There's a case being made that artists who support the Performance Rights Act are being penalized secretly by the National Association of Broadcasters (NAB). Bono, the most vocal supporter of the bill, found the Put On Your Boots single from the current U2 album with a minimum of airplay despite a huge promotional pitch by the record label, an opening spot at the inauguration concert, and a few other prime opportunities afforded only to superstar acts.
While support in the music community has grown for the bill, the NAB has ratcheted up its lobbying effort against it, spouting all sorts of doom and gloom about what will happen should the bill pass. The Performance Rights Act pays a royalty to the artist, not the songwriter, each time a song is played on the radio. Until now, artists with massive airplay (like the Righteous Brothers, who's You've Lost That Lovin' Feeling is the most played song in history) have never received a cent for any airplay. The United States is the only country that does not pay performance royalties.
The NAB claims that having to pay a performance royalty will force all radio stations to convert to talk radio because of the increased costs of doing business. This line of thinking, of course, has no basis in fact.
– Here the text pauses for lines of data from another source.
/-- **The squared `L²` norm of the weight `r²g_ε` is finite** (the form consumed by
`IsTaoSolutionOn.integral_weight_mul_angVortQuot_eq_add`). [cite: GallaySverak2016, §6 proof of Lemma 6.4 (arXiv p. 19); formalization step] -/
theorem lintegral_rsq_mul_impulseWeight_sq_lt_top (hε : 0 < ε) :
    ∫⁻ x : ℝ³, ‖cylRadius x ^ 2 * impulseWeight ε x‖ₑ ^ 2 < ⊤ := by
  have h := lintegral_rpow_enorm_lt_top_of_eLpNorm_lt_top two_ne_zero ENNReal.ofNat_ne_top
    (memLp_rsq_mul_impulseWeight hε).eLpNorm_lt_top
  simp only [ENNReal.toReal_ofNat] at h
  refine lt_of_le_of_lt (le_of_eq (lintegral_congr fun x => ?_)) h
  rw [← ENNReal.rpow_natCast]
  norm_num

end L2

end Literature.Analysis.FluidPDE

end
Radio stations are immensely profitable and are increasingly owned by large station groups and broadcast conglomerates. A performance royalty will slightly cut into those profits, but the NAB acts as if it's so much money that the stations can no longer stay in business.
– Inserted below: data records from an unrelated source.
/-- ★ **THE FAR SANDWICH OF THE TAIL** (FILE 68 `hasMaj_far_sandwich` with the roles of the two multipliers exchanged, output localization kept, two carriers, bounded weights):
`T ≤ c·e^{−δd}` from the `blk`-carrier to the `blk′`-carrier, an output weight `|h| ≤ k_h` vanishing off the blocks of `H`, an input weight `|ψ| ≤ k_ψ` vanishing on the blocks of `A`
(for the dressed smooth-cut cube: `h` the partition function, `ψ = 1 − χ̃` the collar of the bump, `A` its plateau), and `d(y, y′) ≥ gap` whenever `y ∈ H`, `y′ ∉ A` ⟹
`M_h∘T∘M_ψ ≤ 1_H(y)·k_h c k_ψ·e^{−(δ−ρ₁)gap}·e^{−ρ₁d}` (`ρ₁ ≤ δ`). [cite: Balaban1984PropagatorsII, p.239 («ζ_□ … distance ⅓M to the boundary of □»: mechanism); Balaban1984PropagatorsI, (1.120)–(1.123) p.37 (the nonlocal tail: shape)] -/
theorem hasMaj_far_sandwich_out {T : (X → ℝ) →ₗ[ℝ] (X' → ℝ)} {h : X' → ℝ} {ψ : X → ℝ} {H A : Set g.Site} {c δ ρ₁ gap kh kψ : ℝ} (hc : 0 ≤ c) (hρδ : ρ₁ ≤ δ)
    (hkh : 0 ≤ kh) (hkψ : 0 ≤ kψ) (hh1 : ∀ x, |h x| ≤ kh) (hhH : ∀ x, blk' x ∉ H → h x = 0) (hψ1 : ∀ x, |ψ x| ≤ kψ) (hψA : ∀ x, blk x ∈ A → ψ x = 0)
    (hgap : ∀ y y', y ∈ H → y' ∉ A → gap ≤ g.dist y y')
    (hT : HasMaj (BlockNorm.ofBlocks g blk) (BlockNorm.ofBlocks g blk') T (fun y y' => c * Real.exp (-(δ * g.dist y y')))) :
    HasMaj (BlockNorm.ofBlocks g blk) (BlockNorm.ofBlocks g blk') (mulOp h ∘ₗ T ∘ₗ mulOp ψ)
      (fun y y' => ind H y * (kh * c * kψ * Real.exp (-((δ - ρ₁) * gap)) * Real.exp (-(ρ₁ * g.dist y y')))) := by
  classical
  have hMh := hasMaj_mulOp (g := g) blk' (a := h) (m := fun y => kh * ind H y) (fun y => mul_nonneg hkh (ind_nonneg _ _)) fun x => by
    by_cases hx : blk' x ∈ H
    · unfold ind; rw [if_pos hx, mul_one]; exact hh1 x
    · rw [hhH x hx, abs_zero]; exact mul_nonneg hkh (ind_nonneg _ _)
  have hMχ := hasMaj_mulOp (g := g) blk (a := ψ) (m := fun y => kψ * ind Aᶜ y) (fun y => mul_nonneg hkψ (ind_nonneg _ _)) fun x => by
    by_cases hx : blk x ∈ A
    · rw [hψA x hx, abs_zero]; exact mul_nonneg hkψ (ind_nonneg _ _)
    · unfold ind; rw [if_pos (Set.mem_compl hx), mul_one]; exact hψ1 x
  have h1 := hasMaj_comp_diag blk (fun y y' => mul_nonneg hc (Real.exp_nonneg _)) hT hMχ
  have h2 := hasMaj_diag_comp blk' (fun y => mul_nonneg hkh (ind_nonneg H y)) hMh h1
  refine h2.mono fun y y' => ?_
  by_cases hy : y ∈ H
  · by_cases hy' : y' ∈ A
    · have h0 : ind Aᶜ y' = 0 := by unfold ind; rw [if_neg (fun h => h hy')]
      have hz : kh * ind H y * (c * Real.exp (-(δ * g.dist y y')) * (kψ * ind Aᶜ y')) = 0 := by rw [h0]; ring
      rw [hz]
      exact mul_nonneg (ind_nonneg _ _) (by positivity)
    · have hg := hgap y y' hy hy'
      have hiA : ind Aᶜ y' = 1 := by unfold ind; rw [if_pos (Set.mem_compl hy')]
      have hiH : ind H y = 1 := by unfold ind; rw [if_pos hy]
      have hexp : Real.exp (-(δ * g.dist y y')) ≤ Real.exp (-((δ - ρ₁) * gap)) * Real.exp (-(ρ₁ * g.dist y y')) := by
        rw [← Real.exp_add]; exact Real.exp_le_exp.mpr (by nlinarith)
      calc kh * ind H y * (c * Real.exp (-(δ * g.dist y y')) * (kψ * ind Aᶜ y')) = kh * c * kψ * Real.exp (-(δ * g.dist y y')) := by rw [hiA, hiH]; ring
        _ ≤ kh * c * kψ * (Real.exp (-((δ - ρ₁) * gap)) * Real.exp (-(ρ₁ * g.dist y y'))) := mul_le_mul_of_nonneg_left hexp (by positivity)
        _ = ind H y * (kh * c * kψ * Real.exp (-((δ - ρ₁) * gap)) * Real.exp (-(ρ₁ * g.dist y y'))) := by rw [hiH]; ring
  · have h0 : ind H y = 0 := by unfold ind; rw [if_neg hy]
    have hz : kh * ind H y * (c * Real.exp (-(δ * g.dist y y')) * (kψ * ind Aᶜ y')) = 0 := by rw [h0]; ring
    rw [hz, h0, zero_mul]

end Far

/-! ## §2 The tail's sandwich `M_h∘(aQ*Q − ∂Π∂*)∘M_{1−χ̃}` on the unit-block torus carrier -/

section Tail

variable {L : ℕ} {M : Fin (d + 1) → ℕ} [∀ μ, NeZero (M μ)] {k n : ℕ} [NeZero n]

/-- ★★ **THE TAIL's SANDWICH IS EXPONENTIALLY SMALL IN THE MARGIN**: `∂Π∂* ≤ C₁e^{−δ₁d}`, `0 ≤ δ_N ≤ δ₁`, `ρ₁ ≤ δ_N`, `|h| ≤ 1` vanishing off the blocks of `H`, `|1 − χ̃| ≤ 1`, `χ̃ = 1` on the
blocks of `A`, `|y − y′|_T ≥ gap` for `y ∈ H`, `y′ ∉ A` ⟹ `M_h∘(aQ*Q − ∂Π∂*)∘M_{1−χ̃} ≤ 1_H(y)·(|a|e^{2δ_N} + C₁)e^{−(δ_N−ρ₁)gap}·e^{−ρ₁|y−y′|_T}` (FILE 69 `hasMaj_nonlocalPart` behind §1).
[cite: Balaban1984PropagatorsI, (1.69) p.29, (1.120)–(1.123) p.37, (1.126) p.38 (shapes); Balaban1984PropagatorsII, (2.92)–(2.93) p.239 (mechanism)] -/
theorem hasMaj_tailSandwich {a C₁ δ₁ δN ρ₁ gap : ℝ} (hC₁ : 0 ≤ C₁) (hδN : 0 ≤ δN) (hδ : δN ≤ δ₁) (hρ₁ : ρ₁ ≤ δN)
    (hNL : HasMaj (BlockNorm.ofBlocks (unitTorusGeo L k M) (fun b : Tor (fine n M) × Fin (d + 1) => blockOf n M b.1))
      (BlockNorm.ofBlocks (unitTorusGeo L k M) (fun b : Tor (fine n M) × Fin (d + 1) => blockOf n M b.1)) (landauRe M n) (fun y y' => C₁ * Real.exp (-(δ₁ * tdistT M y y'))))
    {h ψ : Tor (fine n M) × Fin (d + 1) → ℝ} {H A : Set (Tor M)}
    (hh1 : ∀ x, |h x| ≤ 1) (hhH : ∀ x, blockOf n M x.1 ∉ H → h x = 0) (hψ1 : ∀ x, |ψ x| ≤ 1) (hψA : ∀ x, blockOf n M x.1 ∈ A → ψ x = 0)
    (hgap : ∀ y y', y ∈ H → y' ∉ A → gap ≤ tdistT M y y') :
    HasMaj (BlockNorm.ofBlocks (unitTorusGeo L k M) (fun b : Tor (fine n M) × Fin (d + 1) => blockOf n M b.1))
      (BlockNorm.ofBlocks (unitTorusGeo L k M) (fun b : Tor (fine n M) × Fin (d + 1) => blockOf n M b.1))
      (mulOp h ∘ₗ (a • (qvAdjRe M n ∘ₗ qvRe M n) + (-landauRe M n)) ∘ₗ mulOp ψ)
      (fun y y' => ind H y * ((|a| * (Real.exp δN * Real.exp δN) + C₁) * Real.exp (-((δN - ρ₁) * gap)) * Real.exp (-(ρ₁ * tdistT M y y')))) := by
  refine (hasMaj_far_sandwich_out (g := unitTorusGeo L k M) (fun b : Tor (fine n M) × Fin (d + 1) => blockOf n M b.1) (fun b : Tor (fine n M) × Fin (d + 1) => blockOf n M b.1)
    (by positivity) hρ₁ zero_le_one zero_le_one hh1 hhH hψ1 hψA (fun y y' hy hy' => hgap y y' hy hy') (hasMaj_nonlocalPart (L := L) (kk := k) hC₁ hδN hδ hNL)).mono
    fun y y' => le_of_eq ?_
  simp only [one_mul, mul_one]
Believe me, if it were as bad as the NAB claims it will be, station groups would be shedding their stations faster than an MP3 stream, which might actually be good for radio in the long run since the stations would probably be more local in their programming again instead of using the homogenized national playlist that we're forced to listen to now.
Some think that even if what the NAB says is true, it would still force a return to local programming, only with the artists signing waivers against any royalty collection. History says that this won't work. When radio first started in the 20's, owners tried to make a go of it without the higher priced "stars" of the day. After a few years of mediocre ratings, they finally gave in to using star power and their ratings and the fortunes of the industry soared.
The Performance Rights Act is coming to a vote in Congress soon. It should be interesting which lobbying group, the one for the broadcasters (the NAB) or the one for the record labels (the RIAA), comes out on top.